PROBLEM TO SOLVE: Within the entries below, the lines from the one with "P.D.map f := rfl" through the one with "exact hf.isClosedMap _ hcl" are to be set down exactly, both ends kept.
::::
import Literature.AnabelianGeometry.EtaleTheta.GalSectCuspPairTorsors
import HarnessLib

/-!
# Push-forward of a cuspidal pair `(D, I)` along an injective continuous homomorphism (e.g. `Π^tp_X ↪ Π^tp_C`)

S. Mochizuki, *Galois sections in absolute anabelian geometry* [GalSect], Nagoya Math. J. **179** (2005), §4 p. 33 («`1 → I_x → D_x →
G_K → 1`», splittings, «the splittings … form a torsor») [cite: MochizukiGalSect2005, §4 p.33]; S. Mochizuki, *The étale theta function …*
[EtTh], Def. 1.7 p. 27 (`X^log → C^log`, `Π^tp_X ↪ Π^tp_C`) [cite: MochizukiEtTh2009, Def 1.7 p.27].

abc-iut cell, layer L2, seat abc-iut-w5-d029 (gen 5).  Class (b): ONE definition (`CuspPair.pushforward`) + ONE `≃ₜ*` constructor + lemmas; no
instance, no `Prop` fact, no frozen interface touched.  abc-iut-w5-d062's `CuspPair.map` transports a pair along an ISOMORPHISM `G ≃ₜ* G'`
(`GalSectSplittingsTransport`); [EtTh] Thm. 1.10 (iii)'s cusp datum (`MuTwoSetting.DotCCusp`) needs the pair of a cusp of `X` read INSIDE `Π^tp_C`
along the (non-surjective) open embedding `inclX : Π^tp_X ↪ Π^tp_C`.  This file supplies that push-forward:

* `CuspPair.pushforward P f` — `(D, I) ↦ (f(D), f(I))` for any `f : G →* G'` (`I ≤ D`, `I` normalised by `D` are preserved);
* `map_mem_splittings_pushforward` — a splitting `S` of `P` pushes to a splitting `f(S)` of `P.pushforward f` when `f` is a CLOSED EMBEDDING
  (closedness is the only topological clause of `splittings`; `S ∩ I = 1`, `S·I = D` push along an injective hom);
* `subgroupEquivMap` — for an embedding `f`, `↥H ≃ₜ* ↥(H.map f)`; hence `inertiaEquivPushforward` — `f(I) ≃ₜ* Ẑ` from `I ≃ₜ* Ẑ`;
* `pushforward_D_inf_range` — `f(D) ∩ f(G) = f(D)` (the `D_inf_range` clause of `DotCCusp` with `conj := 1`).

[GalSect]/[EtTh] refereed; typed ≠ proved; no side taken on [IUTchIII] Cor. 3.12.
-/

noncomputable section

namespace Literature.AnabelianGeometry.EtaleTheta.GalSect

open _root_.Topology
open scoped Pointwise

namespace CuspPair

variable {G G' : Type*} [Group G] [TopologicalSpace G] [Group G'] [TopologicalSpace G']

omit [TopologicalSpace G] [TopologicalSpace G'] in
/-- Conjugation commutes with a homomorphism: `conj (f d) ∘ f = f ∘ conj d`. [cite: MochizukiGalSect2005, §4 p.33] -/
theorem conj_comp_eq (f : G →* G') (d : G) :
    (MulAut.conj (f d)).toMonoidHom.comp f = f.comp (MulAut.conj d).toMonoidHom := by
  ext x
  simp [MulAut.conj_apply, map_mul, map_inv]

omit [TopologicalSpace G] [TopologicalSpace G'] in
/-- `conj (f d) • (H.map f) = (conj d • H).map f`. [cite: MochizukiGalSect2005, §4 p.33] -/
theorem conj_smul_map (f : G →* G') (d : G) (H : Subgroup G) :
    MulAut.conj (f d) • H.map f = (MulAut.conj d • H).map f := by
  rw [Subgroup.pointwise_smul_def, Subgroup.pointwise_smul_def, Subgroup.map_map, Subgroup.map_map]
  exact congrArg (fun φ : G →* G' => H.map φ) (conj_comp_eq f d)

/-- **Push-forward of a cuspidal pair along a homomorphism**: `(D, I) ↦ (f(D), f(I))`. [cite: MochizukiGalSect2005, §4 p.33] -/
def pushforward (P : CuspPair G) (f : G →* G') : CuspPair G' where
  D := P.D.map f
  I := P.I.map f
  I_le := Subgroup.map_mono P.I_le
  conj_I := by
    rintro _ ⟨d, hd, rfl⟩
    rw [conj_smul_map, P.conj_I d hd]

/-- [cite: MochizukiGalSect2005, §4 p.33] -/
@[simp] theorem pushforward_D (P : CuspPair G) (f : G →* G') : (P.pushforward f).D = P.D.map f := rfl

/-- [cite: MochizukiGalSect2005, §4 p.33] -/
@[simp] theorem pushforward_I (P : CuspPair G) (f : G →* G') : (P.pushforward f).I = P.I.map f := rfl

/-- `f(D) ∩ f(G) = f(D)` — the shape of `DotCCusp.D_inf_range` with `conj := 1`. [cite: MochizukiEtTh2009, Thm 1.10 (iii) p.30] -/
theorem pushforward_D_inf_range (P : CuspPair G) (f : G →* G') :
    (P.pushforward f).D ⊓ f.range = (MulAut.conj (1 : G) • P.D).map f := by
  rw [map_one, one_smul, pushforward_D]
  exact inf_eq_left.mpr (Subgroup.map_le_range f P.D)

/-- **A splitting pushes forward to a splitting** along a closed embedding (closed image; `f(S) ∩ f(I) = f(S ∩ I) = 1`, `f(S)·f(I) = f(D)`).
[cite: MochizukiGalSect2005, §4 p.33] -/
theorem map_mem_splittings_pushforward (P : CuspPair G) {f : G →* G'} (hf : IsClosedEmbedding f) {S : Subgroup G}
    (hS : S ∈ P.splittings) : S.map f ∈ (P.pushforward f).splittings := by
  obtain ⟨hcl, hle, hinf, hsup⟩ := hS
  refine ⟨?_, Subgroup.map_mono hle, ?_, ?_⟩
  · rw [Subgroup.coe_map]
    exact hf.isClosedMap _ hcl
  · rw [pushforward_I, ← Subgroup.map_inf _ _ f hf.injective, hinf, Subgroup.map_bot]
  · rw [pushforward_I, pushforward_D, ← Subgroup.map_sup, hsup]

/-- **`↥H ≃ₜ* ↥(H.map f)` for an embedding `f`** (algebraically `Subgroup.equivMapOfInjective`; the inverse is continuous because `f` is an
embedding). [cite: MochizukiGalSect2005, §4 p.33] -/
def subgroupEquivMap (H : Subgroup G) (f : G →* G') (hc : Continuous f) (hf : IsEmbedding f) : ↥H ≃ₜ* ↥(H.map f) where
  toMulEquiv := Subgroup.equivMapOfInjective H f hf.injective
  continuous_toFun := by
    refine Continuous.subtype_mk (hc.comp continuous_subtype_val) _
  continuous_invFun := by
    have key : Continuous (fun y : ↥(H.map f) => ((Subgroup.equivMapOfInjective H f hf.injective).symm y : G)) := by
      rw [hf.continuous_iff]
      have h2 : (f ∘ fun y : ↥(H.map f) => ((Subgroup.equivMapOfInjective H f hf.injective).symm y : G)) =
          fun y : ↥(H.map f) => (y : G') := by
        funext y
        change f ((Subgroup.equivMapOfInjective H f hf.injective).symm y : G) = (y : G')
        have := Subgroup.coe_equivMapOfInjective_apply H f hf.injective ((Subgroup.equivMapOfInjective H f hf.injective).symm y)
        rw [MulEquiv.apply_symm_apply] at this
        exact this.symm
      rw [h2]
      exact continuous_subtype_val
    exact key.subtype_mk _

/-- [cite: MochizukiGalSect2005, §4 p.33] -/
theorem subgroupEquivMap_apply_coe (H : Subgroup G) (f : G →* G') (hc : Continuous f) (hf : IsEmbedding f) (x : H) :
    ((subgroupEquivMap H f hc hf x : ↥(H.map f)) : G') = f x := rfl

/-- **`f(I) ≃ₜ* Ẑ` from `I ≃ₜ* Ẑ`** along an embedding. [cite: MochizukiSemiAnbd2006, §6 p.71] -/
def inertiaEquivPushforward (P : CuspPair G) {f : G →* G'} (hc : Continuous f) (hf : IsEmbedding f) {Z : Type*} [Group Z]
    [TopologicalSpace Z] (e₀ : ↥P.I ≃ₜ* Z) : ↥(P.pushforward f).I ≃ₜ* Z :=
  (subgroupEquivMap P.I f hc hf).symm.trans e₀

end CuspPair

end Literature.AnabelianGeometry.EtaleTheta.GalSect

end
::::
EXPECTED ANSWER:
@[simp] theorem pushforward_D (P : CuspPair G) (f : G →* G') : (P.pushforward f).D = P.D.map f := rfl

/-- [cite: MochizukiGalSect2005, §4 p.33] -/
@[simp] theorem pushforward_I (P : CuspPair G) (f : G →* G') : (P.pushforward f).I = P.I.map f := rfl

/-- `f(D) ∩ f(G) = f(D)` — the shape of `DotCCusp.D_inf_range` with `conj := 1`. [cite: MochizukiEtTh2009, Thm 1.10 (iii) p.30] -/
theorem pushforward_D_inf_range (P : CuspPair G) (f : G →* G') :
    (P.pushforward f).D ⊓ f.range = (MulAut.conj (1 : G) • P.D).map f := by
  rw [map_one, one_smul, pushforward_D]
  exact inf_eq_left.mpr (Subgroup.map_le_range f P.D)

/-- **A splitting pushes forward to a splitting** along a closed embedding (closed image; `f(S) ∩ f(I) = f(S ∩ I) = 1`, `f(S)·f(I) = f(D)`).
[cite: MochizukiGalSect2005, §4 p.33] -/
theorem map_mem_splittings_pushforward (P : CuspPair G) {f : G →* G'} (hf : IsClosedEmbedding f) {S : Subgroup G}
    (hS : S ∈ P.splittings) : S.map f ∈ (P.pushforward f).splittings := by
  obtain ⟨hcl, hle, hinf, hsup⟩ := hS
  refine ⟨?_, Subgroup.map_mono hle, ?_, ?_⟩
  · rw [Subgroup.coe_map]
    exact hf.isClosedMap _ hcl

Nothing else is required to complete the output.